Growth on metal substrates is a promising route for synthesizing high-quality graphene films. In addition, moving electronic applications into the real world requires understanding and controlling the properties of graphene in contact with metals. This talk will focus on the properties and growth mechanisms on several metals distinguished by varying binding strengths to graphene sheets. Mechanistic insight comes from observing growth directly using low-energy electron microscopy (LEEM). On the relatively strongly interacting substrate Ru(0001), graphene grows with a single in-plane orientation from a highly supersaturated sea of C adatoms. On the less interacting substrates Ir(111) and Pd(111), graphene forms several but discrete in-plane orientations. Small but significant differences in graphene’s electronic properties (i.e., band structure and work function) result from changes in orientation.

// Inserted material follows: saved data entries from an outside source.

/-! ### The diagonal bound -/

/-- **Diagonal bound for `|u|²|v|²` in a forbidden interval, from two pairing inequalities.** Let
`u, v` be complex solutions of `y″ = q y` on `[a, b]` (derivative data at every point of `[a, b]`)
with `q ≥ 0`, and assume `|v|² ≤ A|u|²`, `|u|² ≤ B|v|²` pointwise on `[a, b]` (`A, B ≥ 0`). Then for
every `y ∈ [a, b]`, with `W = u(a)v′(a) − v(a)u′(a)`:
`|u(y)|²|v(y)|² ≤ max (4A |u(a)|⁴) (max (B |v(b)|⁴) (4(b − a)²|W|²))`. -/
private theorem norm_sq_mul_norm_sq_le_of_pairing {u u' v v' : ℝ → ℂ} {q : ℝ → ℝ} {a b A B : ℝ}
    (hu : ∀ x ∈ Icc a b, HasDerivAt u (u' x) x ∧ HasDerivAt u' ((q x : ℂ) * u x) x)
    (hv : ∀ x ∈ Icc a b, HasDerivAt v (v' x) x ∧ HasDerivAt v' ((q x : ℂ) * v x) x)
    (hq : ∀ x ∈ Icc a b, 0 ≤ q x) (hA : 0 ≤ A) (hB : 0 ≤ B)
    (hvu : ∀ x ∈ Icc a b, ‖v x‖ ^ 2 ≤ A * ‖u x‖ ^ 2)
    (huv : ∀ x ∈ Icc a b, ‖u x‖ ^ 2 ≤ B * ‖v x‖ ^ 2) {y : ℝ} (hy : y ∈ Icc a b) :
    ‖u y‖ ^ 2 * ‖v y‖ ^ 2 ≤
      max (4 * A * (‖u a‖ ^ 2) ^ 2)
        (max (B * (‖v b‖ ^ 2) ^ 2) (4 * (b - a) ^ 2 * ‖u a * v' a - v a * u' a‖ ^ 2)) := by
  have hab : a ≤ b := hy.1.trans hy.2
  -- derivative, continuity and convexity data for `f = |u|²`, `g = |v|²`, `P = f g`
  have hfd : ∀ x ∈ Icc a b, HasDerivAt (fun t => ‖u t‖ ^ 2) (2 * (conj (u x) * u' x).re) x :=
    fun x hx => hasDerivAt_norm_sq_complex (hu x hx).1
  have hgd : ∀ x ∈ Icc a b, HasDerivAt (fun t => ‖v t‖ ^ 2) (2 * (conj (v x) * v' x).re) x :=
    fun x hx => hasDerivAt_norm_sq_complex (hv x hx).1
  have hfcont : ContinuousOn (fun t => ‖u t‖ ^ 2) (Icc a b) := fun x hx =>
    (hfd x hx).continuousAt.continuousWithinAt
  have hgcont : ContinuousOn (fun t => ‖v t‖ ^ 2) (Icc a b) := fun x hx =>
    (hgd x hx).continuousAt.continuousWithinAt
  have hPcont : ContinuousOn (fun t => ‖u t‖ ^ 2 * ‖v t‖ ^ 2) (Icc a b) := hfcont.mul hgcont
  have hfc : ConvexOn ℝ (Icc a b) (fun t => ‖u t‖ ^ 2) := convexOn_norm_sq_of_nonneg hu hq
  have hgc : ConvexOn ℝ (Icc a b) (fun t => ‖v t‖ ^ 2) := convexOn_norm_sq_of_nonneg hv hq
  -- a maximiser `z` of `P` and minimisers `c`, `d` of `f`, `g`
  have hne : (Icc a b).Nonempty := nonempty_Icc.2 hab
  obtain ⟨z, hz, hzmax⟩ := isCompact_Icc.exists_isMaxOn hne hPcont
  obtain ⟨c, hc, hcmin⟩ := isCompact_Icc.exists_isMinOn hne hfcont
  obtain ⟨d, hd, hdmin⟩ := isCompact_Icc.exists_isMinOn hne hgcont
  have hPy : ‖u y‖ ^ 2 * ‖v y‖ ^ 2 ≤ ‖u z‖ ^ 2 * ‖v z‖ ^ 2 := hzmax hy
  refine hPy.trans ?_
  have hfz0 : 0 ≤ ‖u z‖ ^ 2 := sq_nonneg _
  have hgz0 : 0 ≤ ‖v z‖ ^ 2 := sq_nonneg _
  have hca : ‖u c‖ ^ 2 ≤ ‖u a‖ ^ 2 := hcmin (left_mem_Icc.2 hab)
  have hdb : ‖v d‖ ^ 2 ≤ ‖v b‖ ^ 2 := hdmin (right_mem_Icc.2 hab)
  -- Case 1: `z ≤ c` — then `f z ≤ f a` and `P z ≤ A f(a)²`
  by_cases hzc : z ≤ c
  · have h1 : ‖u z‖ ^ 2 ≤ max (‖u a‖ ^ 2) (‖u c‖ ^ 2) :=
      hfc.le_max_of_mem_Icc (left_mem_Icc.2 hab) hc ⟨hz.1, hzc⟩
    have h3 : ‖u z‖ ^ 2 ≤ ‖u a‖ ^ 2 := by rwa [max_eq_left hca] at h1
    have h4 : ‖u z‖ ^ 2 * ‖v z‖ ^ 2 ≤ 4 * A * (‖u a‖ ^ 2) ^ 2 :=
      calc ‖u z‖ ^ 2 * ‖v z‖ ^ 2 ≤ ‖u z‖ ^ 2 * (A * ‖u z‖ ^ 2) :=
            mul_le_mul_of_nonneg_left (hvu z hz) hfz0
        _ = A * (‖u z‖ ^ 2 * ‖u z‖ ^ 2) := by ring
        _ ≤ A * (‖u a‖ ^ 2 * ‖u a‖ ^ 2) :=
            mul_le_mul_of_nonneg_left (mul_self_le_mul_self hfz0 h3) hA
        _ = A * (‖u a‖ ^ 2) ^ 2 := by ring
        _ ≤ 4 * A * (‖u a‖ ^ 2) ^ 2 := by nlinarith [sq_nonneg (‖u a‖ ^ 2)]
    exact h4.trans (le_max_left _ _)
  push Not at hzc
  -- Case 2: `d ≤ z` — then `g z ≤ g b` and `P z ≤ B g(b)²`
  by_cases hzd : d ≤ z
  · have h1 : ‖v z‖ ^ 2 ≤ max (‖v d‖ ^ 2) (‖v b‖ ^ 2) :=
      hgc.le_max_of_mem_Icc hd (right_mem_Icc.2 hab) ⟨hzd, hz.2⟩
    have h3 : ‖v z‖ ^ 2 ≤ ‖v b‖ ^ 2 := by rwa [max_eq_right hdb] at h1
    have h4 : ‖u z‖ ^ 2 * ‖v z‖ ^ 2 ≤ B * (‖v b‖ ^ 2) ^ 2 :=
      calc ‖u z‖ ^ 2 * ‖v z‖ ^ 2 ≤ B * ‖v z‖ ^ 2 * ‖v z‖ ^ 2 :=
            mul_le_mul_of_nonneg_right (huv z hz) hgz0
        _ = B * (‖v z‖ ^ 2 * ‖v z‖ ^ 2) := by ring
        _ ≤ B * (‖v b‖ ^ 2 * ‖v b‖ ^ 2) :=
            mul_le_mul_of_nonneg_left (mul_self_le_mul_self hgz0 h3) hB
        _ = B * (‖v b‖ ^ 2) ^ 2 := by ring
    exact h4.trans ((le_max_left _ _).trans (le_max_right _ _))
  push Not at hzd
  -- Case 3: `c < z < d` — `z` is interior, first-order condition
  have hza : a < z := lt_of_le_of_lt hc.1 hzc
  have hzb : z < b := lt_of_lt_of_le hzd hd.2
  have hloc : IsLocalMax (fun t => ‖u t‖ ^ 2 * ‖v t‖ ^ 2) z :=
    Filter.eventually_of_mem (Icc_mem_nhds hza hzb) fun x hx => hzmax hx
  have hkey := deriv_sq_mul_le_wronskian_sq_of_isLocalMax (hu z hz).1 (hv z hz).1 hloc
  rw [wronskian_complex_const hu hv hz] at hkey
  set φ := 2 * (conj (u z) * u' z).re with hφ
  -- sub-case `f z < 2 f c (≤ 2 f a)`: `P z ≤ 4 A f(a)²`
  by_cases hsmall : ‖u z‖ ^ 2 < 2 * ‖u c‖ ^ 2
  · have h3 : ‖u z‖ ^ 2 ≤ 2 * ‖u a‖ ^ 2 := by linarith
    have h4 : ‖u z‖ ^ 2 * ‖v z‖ ^ 2 ≤ 4 * A * (‖u a‖ ^ 2) ^ 2 :=
      calc ‖u z‖ ^ 2 * ‖v z‖ ^ 2 ≤ ‖u z‖ ^ 2 * (A * ‖u z‖ ^ 2) :=
            mul_le_mul_of_nonneg_left (hvu z hz) hfz0
        _ = A * (‖u z‖ ^ 2 * ‖u z‖ ^ 2) := by ring
        _ ≤ A * ((2 * ‖u a‖ ^ 2) * (2 * ‖u a‖ ^ 2)) :=
            mul_le_mul_of_nonneg_left (mul_self_le_mul_self hfz0 h3) hA
        _ = 4 * A * (‖u a‖ ^ 2) ^ 2 := by ring
    exact h4.trans (le_max_left _ _)
  push Not at hsmall
  -- sub-case `2 f c ≤ f z`: the secant inequality of the convex differentiable `f` on `[c, z]`
  have hsec : slope (fun t => ‖u t‖ ^ 2) c z ≤ φ :=
    hfc.slope_le_of_hasDerivAt hc hz hzc (hfd z hz)
  have hzc0 : 0 < z - c := sub_pos.2 hzc
  rw [slope_def_field, div_le_iff₀ hzc0] at hsec
  -- `hsec : f z − f c ≤ φ (z − c)`, hence `f z ≤ 2 φ (z − c) ≤ 2 (b − a) φ`
  have h5 : ‖u z‖ ^ 2 ≤ 2 * (φ * (z - c)) := by linarith
  have hφ0 : 0 ≤ φ := by
    by_contra hneg
    push Not at hneg
    have : φ * (z - c) < 0 := mul_neg_of_neg_of_pos hneg hzc0
    linarith
  have hzcba : z - c ≤ b - a := by linarith [hc.1, hz.2]
  have hφ1 : ‖u z‖ ^ 2 ≤ 2 * (b - a) * φ := by
    have h6 : φ * (z - c) ≤ φ * (b - a) := mul_le_mul_of_nonneg_left hzcba hφ0
    linarith
  -- combine with the first-order condition `φ² g z ≤ f z |W|²`
  have h7 : ‖u z‖ ^ 2 * (‖u z‖ ^ 2 * ‖v z‖ ^ 2) ≤
      ‖u z‖ ^ 2 * (4 * (b - a) ^ 2 * ‖u a * v' a - v a * u' a‖ ^ 2) := by
    have e1 : (‖u z‖ ^ 2) ^ 2 ≤ (2 * (b - a) * φ) ^ 2 := pow_le_pow_left₀ hfz0 hφ1 2
    calc ‖u z‖ ^ 2 * (‖u z‖ ^ 2 * ‖v z‖ ^ 2) = (‖u z‖ ^ 2) ^ 2 * ‖v z‖ ^ 2 := by ring
      _ ≤ (2 * (b - a) * φ) ^ 2 * ‖v z‖ ^ 2 := mul_le_mul_of_nonneg_right e1 hgz0
      _ = 4 * (b - a) ^ 2 * (φ ^ 2 * ‖v z‖ ^ 2) := by ring
      _ ≤ 4 * (b - a) ^ 2 * (‖u z‖ ^ 2 * ‖u a * v' a - v a * u' a‖ ^ 2) :=
          mul_le_mul_of_nonneg_left hkey (by positivity)
      _ = ‖u z‖ ^ 2 * (4 * (b - a) ^ 2 * ‖u a * v' a - v a * u' a‖ ^ 2) := by ring
  have h8 : ‖u z‖ ^ 2 * ‖v z‖ ^ 2 ≤ 4 * (b - a) ^ 2 * ‖u a * v' a - v a * u' a‖ ^ 2 := by
    rcases hfz0.lt_or_eq with hpos | hzero
    · exact le_of_mul_le_mul_left h7 hpos
    · rw [← hzero, zero_mul]
      positivity
  exact h8.trans ((le_max_right _ _).trans (le_max_right _ _))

On Cu foils, graphene islands nucleate with a large range of orientation. Thus, the weak film-Cu interaction leads to a high defect density. Finally, the mechanism of bilayer graphene growth has been explored. Diffraction analysis reveals that the second graphene layer on Ir(111) grows next to the substrate, not on top of the first layer. This “underlayer” growth mechanism occurs when the carbon source is either segregation from the substrate or deposition on top of the first layer. How this unusual mechanism affects thickness uniformity will be discussed.

 

This work was supported by the Office of Basic Energy Sciences, Division of Materials and Engineering Sciences of the U.S. Department of Energy under Contract No. DE-AC04-94AL85000.